AttacksΒΆ
This section provides an overview of all available attacks.
Aim Jailbreak
Probes an LLM's ethical compliance by eliciting detailed instructions on illegal activities, using the Nicolo Machiavelli character roleplay.
Base64 Injection
Challenges the LLM with a dataset of lines, encoded into base64.
Complimentary Transition
This test evaluates the LLM's ability to maintain content moderation standards when transitioning from a compliment to a new task. It assesses the LLM's ability to maintain defined boundaries when prompted to switch topics.
Do Anything Now Jailbreak
Probes an LLM's resilience against performing explicitly forbidden activities using the "Do Anything Now" (DAN) character roleplay technique.
Ethical Compliance
Evaluates the LLM's ability to resist discussions about harmful or inappropriate misconceptions on sensitive topics. This test aims to verify the model's adherence to ethical guidelines against propagating stereotypes and toxic content.

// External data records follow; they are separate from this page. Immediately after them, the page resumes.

/-- The embedding of triples is injective. -/
lemma castT_injective : Function.Injective castT := by
  rintro ⟨a, b, c⟩ ⟨a', b', c'⟩ h
  simp only [castT, Prod.mk.injEq] at h
  obtain ⟨h1, h2, h3⟩ := h
  rw [Fin.castLE_injective _ h1, Fin.castLE_injective _ h2, Fin.castLE_injective _ h3]

/-- **The partition table of the core is its integer shadow.** -/
theorem partTable5_eq_entryZ (p q r : Fin 5) :
    partTable5 ends S 3 4 5 0 1 4 2 0 1 4 3 F z₀ τ₀ p q r = (entryZ p q r : ℚ) := by
  unfold partTable5 partTable
  rw [typedCount3_eq_sum_setOn, partEnds_eq, K3_eq_stKer]
  simp only [stKer, st_eq_stC]
  unfold entryZ
  rw [← filter_cond, Finset.sum_filter]
  push_cast
  rw [flatten3', ← (cfgEquiv.prodCongr (cfgEquiv.prodCongr cfgEquiv)).symm.sum_comp]
  -- the sum over all bit-vector triples is supported on the core bit vectors
  have hsupp : ∀ t : Fin 64 × Fin 64 × Fin 64, t ∉ Finset.univ.image castT →
      (if (SuppOn F ((cfgEquiv.prodCongr (cfgEquiv.prodCongr cfgEquiv)).symm t).1 ∧
            SuppOn F ((cfgEquiv.prodCongr (cfgEquiv.prodCongr cfgEquiv)).symm t).2.1 ∧
            SuppOn F ((cfgEquiv.prodCongr (cfgEquiv.prodCongr cfgEquiv)).symm t).2.2) ∧
          ∀ e ∈ F, openCount ((cfgEquiv.prodCongr (cfgEquiv.prodCongr cfgEquiv)).symm t).1
            ((cfgEquiv.prodCongr (cfgEquiv.prodCongr cfgEquiv)).symm t).2.1
            ((cfgEquiv.prodCongr (cfgEquiv.prodCongr cfgEquiv)).symm t).2.2 e = τ₀ e then
        ((KB (stC (setOn F ((cfgEquiv.prodCongr (cfgEquiv.prodCongr cfgEquiv)).symm t).1
            (setOn S (cfg 3 4 5 (rep5 p)) z₀)))
          (stC (setOn F ((cfgEquiv.prodCongr (cfgEquiv.prodCongr cfgEquiv)).symm t).2.1
            (setOn S (cfg 3 4 5 (rep5 q)) z₀)))
          (stC (setOn F ((cfgEquiv.prodCongr (cfgEquiv.prodCongr cfgEquiv)).symm t).2.2
            (setOn S (cfg 3 4 5 (rep5 r)) z₀))) : ℤ) : ℚ) else 0) = 0 := by
    intro t ht
    rw [if_neg]
    rintro ⟨⟨h1, h2, h3⟩, -⟩
    apply ht
    simp only [Equiv.prodCongr_symm, Equiv.prodCongr_apply, Prod.map, cfgEquiv, Equiv.coe_fn_symm_mk] at h1 h2 h3
    rw [suppOn_cfgOf_iff] at h1 h2 h3
    rw [Finset.mem_image]
    exact ⟨(⟨t.1.val, h1⟩, ⟨t.2.1.val, h2⟩, ⟨t.2.2.val, h3⟩), Finset.mem_univ _, by
      simp only [castT]; rfl⟩
  rw [← Finset.sum_subset (Finset.subset_univ _) (fun t _ ht => hsupp t ht),
    Finset.sum_image (fun a _ b _ h => castT_injective h)]
  refine Finset.sum_congr rfl fun t _ => ?_
  simp only [castT, Equiv.prodCongr_symm, Equiv.prodCongr_apply, Prod.map, cfgEquiv, Equiv.coe_fn_symm_mk]
  have e1 : setOn F (cfgOf (Fin.castLE (by norm_num) t.1)) (setOn S (cfg 3 4 5 (rep5 p)) z₀) =
      cfgOf (mixS t.1 p) := setOn_cfgOf _ p
  have e2 : setOn F (cfgOf (Fin.castLE (by norm_num) t.2.1)) (setOn S (cfg 3 4 5 (rep5 q)) z₀) =
      cfgOf (mixS t.2.1 q) := setOn_cfgOf _ q
  have e3 : setOn F (cfgOf (Fin.castLE (by norm_num) t.2.2)) (setOn S (cfg 3 4 5 (rep5 r)) z₀) =
      cfgOf (mixS t.2.2 r) := setOn_cfgOf _ r
  show (if (SuppOn F (cfgOfS t.1) ∧ SuppOn F (cfgOfS t.2.1) ∧ SuppOn F (cfgOfS t.2.2)) ∧
      ∀ e ∈ F, openCount (cfgOfS t.1) (cfgOfS t.2.1) (cfgOfS t.2.2) e = τ₀ e then _ else 0) = _
  split_ifs
  · rw [e1, e2, e3, stC_cfgOf, stC_cfgOf, stC_cfgOf]
  · rfl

RU Do Anything Now Jailbreak
Probes a Russian-language LLM's resilience against performing explicitly forbidden activities using the "Do Anything Now" (DAN) character roleplay technique.
RU Typoglycemia Attack
Attempts to exploit a text processing vulnerability in Russian-language LLMs that can cause incorrect responses by removing random characters from words.
RU Ucar
Probes a Russian-language LLM's adherence to content restrictions when explicitly requested to ignore such filters. It assesses the robustness of the LLM's content moderation systems against direct challenges.
Sycophancy Test
Probes an LLM's response coherency and consistency across biased input pairs.
Linguistic Evasion
Leverages the use of a non-Russian language to circumvent the restrictions or focus set by the system prompt.
Typoglycemia Attack
Attempts to exploit a text processing vulnerability in LLMs that can cause incorrect responses by removing random characters from words.
Ucar
Probes an LLM's adherence to content restrictions when explicitly requested to ignore such filters. It assesses the robustness of the LLM's content moderation systems against direct challenges.
Past Tense Attack
Challenges the LLM with a dataset of harmful behavior prompts in past tense form.